[DATA PROVIDED]

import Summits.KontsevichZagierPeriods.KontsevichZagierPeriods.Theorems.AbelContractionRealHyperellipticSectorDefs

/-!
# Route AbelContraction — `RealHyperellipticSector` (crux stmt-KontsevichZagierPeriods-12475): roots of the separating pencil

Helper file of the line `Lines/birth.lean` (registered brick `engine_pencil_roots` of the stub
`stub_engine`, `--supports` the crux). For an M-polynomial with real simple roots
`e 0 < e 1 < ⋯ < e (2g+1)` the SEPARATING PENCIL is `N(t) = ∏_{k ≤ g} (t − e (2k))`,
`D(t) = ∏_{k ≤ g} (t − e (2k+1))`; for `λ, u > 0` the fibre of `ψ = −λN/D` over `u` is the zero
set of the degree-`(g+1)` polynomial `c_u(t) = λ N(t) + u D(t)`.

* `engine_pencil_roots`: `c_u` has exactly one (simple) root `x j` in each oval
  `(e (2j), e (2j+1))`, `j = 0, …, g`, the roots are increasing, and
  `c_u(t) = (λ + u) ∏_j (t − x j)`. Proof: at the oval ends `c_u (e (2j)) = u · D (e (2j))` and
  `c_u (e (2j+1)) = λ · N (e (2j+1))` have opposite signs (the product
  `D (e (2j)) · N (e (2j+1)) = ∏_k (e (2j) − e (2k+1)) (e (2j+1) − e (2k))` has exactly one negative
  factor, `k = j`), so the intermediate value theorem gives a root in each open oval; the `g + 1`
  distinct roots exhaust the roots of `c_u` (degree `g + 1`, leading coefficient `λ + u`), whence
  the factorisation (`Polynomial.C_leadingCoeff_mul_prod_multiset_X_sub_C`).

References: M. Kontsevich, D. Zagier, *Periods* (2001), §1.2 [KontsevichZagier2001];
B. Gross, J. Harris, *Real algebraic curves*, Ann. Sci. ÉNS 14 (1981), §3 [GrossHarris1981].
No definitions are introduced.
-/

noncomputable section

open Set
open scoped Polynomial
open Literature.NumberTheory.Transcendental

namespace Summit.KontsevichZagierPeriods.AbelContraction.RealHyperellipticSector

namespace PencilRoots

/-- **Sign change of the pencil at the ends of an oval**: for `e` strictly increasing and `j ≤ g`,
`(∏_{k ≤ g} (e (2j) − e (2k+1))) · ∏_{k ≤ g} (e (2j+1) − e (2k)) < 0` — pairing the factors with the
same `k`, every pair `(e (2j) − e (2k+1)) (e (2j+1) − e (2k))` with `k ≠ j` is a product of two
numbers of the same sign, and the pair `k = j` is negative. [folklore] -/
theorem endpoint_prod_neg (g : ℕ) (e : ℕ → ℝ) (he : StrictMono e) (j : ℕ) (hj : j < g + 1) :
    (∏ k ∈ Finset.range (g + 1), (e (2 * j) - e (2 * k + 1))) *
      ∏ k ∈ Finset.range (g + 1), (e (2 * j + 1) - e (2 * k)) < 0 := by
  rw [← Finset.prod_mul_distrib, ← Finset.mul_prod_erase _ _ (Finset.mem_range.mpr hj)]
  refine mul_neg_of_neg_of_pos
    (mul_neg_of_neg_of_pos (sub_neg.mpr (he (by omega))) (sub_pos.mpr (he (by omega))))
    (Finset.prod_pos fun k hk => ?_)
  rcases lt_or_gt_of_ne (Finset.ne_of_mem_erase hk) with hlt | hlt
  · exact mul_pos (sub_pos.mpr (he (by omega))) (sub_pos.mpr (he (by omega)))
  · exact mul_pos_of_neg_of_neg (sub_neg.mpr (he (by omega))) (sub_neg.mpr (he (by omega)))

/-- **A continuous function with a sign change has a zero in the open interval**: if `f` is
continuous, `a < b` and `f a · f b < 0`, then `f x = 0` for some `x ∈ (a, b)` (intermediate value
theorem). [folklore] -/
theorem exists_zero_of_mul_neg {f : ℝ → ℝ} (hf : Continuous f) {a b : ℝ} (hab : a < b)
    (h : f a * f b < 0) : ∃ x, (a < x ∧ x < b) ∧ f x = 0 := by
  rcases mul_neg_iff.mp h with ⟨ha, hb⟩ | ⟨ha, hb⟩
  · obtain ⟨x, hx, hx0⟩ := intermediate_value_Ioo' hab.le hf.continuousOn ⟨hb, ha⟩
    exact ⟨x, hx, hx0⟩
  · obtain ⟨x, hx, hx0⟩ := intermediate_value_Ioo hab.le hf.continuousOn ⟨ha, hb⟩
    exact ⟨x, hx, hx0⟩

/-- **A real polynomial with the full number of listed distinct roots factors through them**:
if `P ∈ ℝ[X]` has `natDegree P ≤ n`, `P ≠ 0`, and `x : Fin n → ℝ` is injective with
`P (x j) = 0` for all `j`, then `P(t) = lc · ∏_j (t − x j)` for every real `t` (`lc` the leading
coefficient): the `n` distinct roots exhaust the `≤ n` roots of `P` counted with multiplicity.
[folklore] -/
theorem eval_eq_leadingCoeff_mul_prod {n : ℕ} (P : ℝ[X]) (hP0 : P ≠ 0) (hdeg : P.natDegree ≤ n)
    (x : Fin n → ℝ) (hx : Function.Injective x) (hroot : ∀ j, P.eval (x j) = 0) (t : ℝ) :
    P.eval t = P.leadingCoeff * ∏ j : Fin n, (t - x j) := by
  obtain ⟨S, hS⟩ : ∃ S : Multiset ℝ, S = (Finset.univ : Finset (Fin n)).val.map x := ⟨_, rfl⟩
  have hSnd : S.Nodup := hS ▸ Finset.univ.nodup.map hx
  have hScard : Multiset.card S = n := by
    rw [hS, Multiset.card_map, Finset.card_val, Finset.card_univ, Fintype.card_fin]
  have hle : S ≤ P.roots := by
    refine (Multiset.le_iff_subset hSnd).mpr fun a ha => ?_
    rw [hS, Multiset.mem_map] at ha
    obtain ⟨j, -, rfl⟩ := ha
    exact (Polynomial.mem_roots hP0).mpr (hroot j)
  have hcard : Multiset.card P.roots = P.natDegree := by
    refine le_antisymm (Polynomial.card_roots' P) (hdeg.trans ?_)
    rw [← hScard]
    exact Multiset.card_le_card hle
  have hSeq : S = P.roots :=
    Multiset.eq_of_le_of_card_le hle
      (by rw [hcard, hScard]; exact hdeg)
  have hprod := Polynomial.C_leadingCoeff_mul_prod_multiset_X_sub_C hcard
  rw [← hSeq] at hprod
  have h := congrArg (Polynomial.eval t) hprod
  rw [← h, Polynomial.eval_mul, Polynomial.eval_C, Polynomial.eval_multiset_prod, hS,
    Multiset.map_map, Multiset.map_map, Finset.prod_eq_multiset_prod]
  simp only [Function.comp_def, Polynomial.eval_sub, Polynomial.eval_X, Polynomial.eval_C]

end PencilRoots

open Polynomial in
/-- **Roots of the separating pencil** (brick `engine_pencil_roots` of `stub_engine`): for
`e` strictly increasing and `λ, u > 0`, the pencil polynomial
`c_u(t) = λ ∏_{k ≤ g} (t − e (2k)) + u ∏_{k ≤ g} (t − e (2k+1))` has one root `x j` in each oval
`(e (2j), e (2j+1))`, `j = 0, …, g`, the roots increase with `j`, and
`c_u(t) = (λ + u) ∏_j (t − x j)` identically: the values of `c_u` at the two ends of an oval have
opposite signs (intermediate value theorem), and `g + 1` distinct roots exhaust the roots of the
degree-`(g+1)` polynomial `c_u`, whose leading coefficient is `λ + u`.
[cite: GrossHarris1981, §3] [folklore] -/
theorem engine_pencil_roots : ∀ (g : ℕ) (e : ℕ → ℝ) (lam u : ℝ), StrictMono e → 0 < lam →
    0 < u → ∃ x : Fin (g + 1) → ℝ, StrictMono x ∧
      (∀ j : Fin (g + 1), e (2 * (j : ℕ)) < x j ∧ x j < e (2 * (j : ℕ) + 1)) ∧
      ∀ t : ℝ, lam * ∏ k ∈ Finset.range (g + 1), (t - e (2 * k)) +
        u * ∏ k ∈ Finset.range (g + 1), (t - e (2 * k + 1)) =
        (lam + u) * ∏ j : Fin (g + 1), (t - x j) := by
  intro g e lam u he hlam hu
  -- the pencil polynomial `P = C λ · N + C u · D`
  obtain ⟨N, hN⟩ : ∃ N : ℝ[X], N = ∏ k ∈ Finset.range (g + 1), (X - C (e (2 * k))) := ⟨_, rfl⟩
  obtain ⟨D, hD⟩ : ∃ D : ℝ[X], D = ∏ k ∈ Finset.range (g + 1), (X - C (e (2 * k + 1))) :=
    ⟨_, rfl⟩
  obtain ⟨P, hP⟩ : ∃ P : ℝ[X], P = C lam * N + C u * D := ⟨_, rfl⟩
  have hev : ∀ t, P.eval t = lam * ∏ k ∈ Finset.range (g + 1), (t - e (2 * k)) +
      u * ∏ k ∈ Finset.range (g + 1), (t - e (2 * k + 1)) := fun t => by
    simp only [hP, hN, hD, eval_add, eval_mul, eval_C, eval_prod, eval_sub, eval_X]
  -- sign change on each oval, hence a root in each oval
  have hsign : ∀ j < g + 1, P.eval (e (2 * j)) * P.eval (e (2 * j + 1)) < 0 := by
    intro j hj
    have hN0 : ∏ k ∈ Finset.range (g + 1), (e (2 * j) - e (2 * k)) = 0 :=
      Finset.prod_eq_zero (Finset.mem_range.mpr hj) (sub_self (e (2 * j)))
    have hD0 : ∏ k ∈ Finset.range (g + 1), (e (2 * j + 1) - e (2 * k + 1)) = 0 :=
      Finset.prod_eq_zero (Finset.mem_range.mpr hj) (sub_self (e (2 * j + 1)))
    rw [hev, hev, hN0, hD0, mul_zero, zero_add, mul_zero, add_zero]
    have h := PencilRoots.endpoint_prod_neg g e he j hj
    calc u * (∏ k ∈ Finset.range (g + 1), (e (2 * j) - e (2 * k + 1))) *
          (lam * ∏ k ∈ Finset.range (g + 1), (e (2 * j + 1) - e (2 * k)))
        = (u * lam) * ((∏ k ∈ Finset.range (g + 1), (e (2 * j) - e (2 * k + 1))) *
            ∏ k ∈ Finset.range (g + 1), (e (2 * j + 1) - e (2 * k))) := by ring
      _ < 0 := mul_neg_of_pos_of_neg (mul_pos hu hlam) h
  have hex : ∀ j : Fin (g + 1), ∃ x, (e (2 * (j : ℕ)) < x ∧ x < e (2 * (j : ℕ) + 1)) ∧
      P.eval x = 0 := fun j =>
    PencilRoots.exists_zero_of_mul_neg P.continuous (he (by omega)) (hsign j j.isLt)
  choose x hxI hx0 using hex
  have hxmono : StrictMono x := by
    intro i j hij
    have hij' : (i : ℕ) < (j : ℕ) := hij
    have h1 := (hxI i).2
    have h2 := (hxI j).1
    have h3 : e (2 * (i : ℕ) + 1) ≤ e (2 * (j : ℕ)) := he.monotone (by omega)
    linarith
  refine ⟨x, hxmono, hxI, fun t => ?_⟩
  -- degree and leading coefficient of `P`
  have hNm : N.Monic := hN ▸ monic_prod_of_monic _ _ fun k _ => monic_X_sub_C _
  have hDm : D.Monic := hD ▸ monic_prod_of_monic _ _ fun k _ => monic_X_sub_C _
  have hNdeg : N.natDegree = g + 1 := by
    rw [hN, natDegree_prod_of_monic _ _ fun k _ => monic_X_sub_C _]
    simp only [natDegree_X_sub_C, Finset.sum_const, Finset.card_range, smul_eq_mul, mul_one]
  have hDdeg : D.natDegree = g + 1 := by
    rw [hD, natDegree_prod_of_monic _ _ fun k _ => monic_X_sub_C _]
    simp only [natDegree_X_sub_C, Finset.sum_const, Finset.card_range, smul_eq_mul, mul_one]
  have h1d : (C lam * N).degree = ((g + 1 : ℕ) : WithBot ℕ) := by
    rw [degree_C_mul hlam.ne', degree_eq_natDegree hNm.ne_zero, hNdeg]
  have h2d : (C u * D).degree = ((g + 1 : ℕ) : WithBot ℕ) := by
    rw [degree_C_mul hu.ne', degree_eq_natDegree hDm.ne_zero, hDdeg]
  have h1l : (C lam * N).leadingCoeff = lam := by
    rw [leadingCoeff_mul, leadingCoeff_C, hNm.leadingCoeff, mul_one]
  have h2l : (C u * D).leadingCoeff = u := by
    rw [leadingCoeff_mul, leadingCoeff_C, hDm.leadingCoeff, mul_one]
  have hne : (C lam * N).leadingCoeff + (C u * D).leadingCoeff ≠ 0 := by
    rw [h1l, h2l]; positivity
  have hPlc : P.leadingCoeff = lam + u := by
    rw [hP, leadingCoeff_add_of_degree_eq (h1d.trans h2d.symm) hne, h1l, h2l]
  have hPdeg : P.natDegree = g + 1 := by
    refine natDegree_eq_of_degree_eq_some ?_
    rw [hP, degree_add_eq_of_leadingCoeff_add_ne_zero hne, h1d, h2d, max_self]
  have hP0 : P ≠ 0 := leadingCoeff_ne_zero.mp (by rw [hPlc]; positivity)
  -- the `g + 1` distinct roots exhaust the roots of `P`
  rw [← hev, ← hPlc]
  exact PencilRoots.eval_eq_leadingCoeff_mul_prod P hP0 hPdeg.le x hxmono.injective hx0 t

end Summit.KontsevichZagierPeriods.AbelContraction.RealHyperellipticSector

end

[ASSIGNMENT] Beginning at the first line above, repeat exactly until the line containing "Helper file of", which is included.

[YOUR RESPONSE]
import Summits.KontsevichZagierPeriods.KontsevichZagierPeriods.Theorems.AbelContractionRealHyperellipticSectorDefs

/-!
# Route AbelContraction — `RealHyperellipticSector` (crux stmt-KontsevichZagierPeriods-12475): roots of the separating pencil

Helper file of the line `Lines/birth.lean` (registered brick `engine_pencil_roots` of the stub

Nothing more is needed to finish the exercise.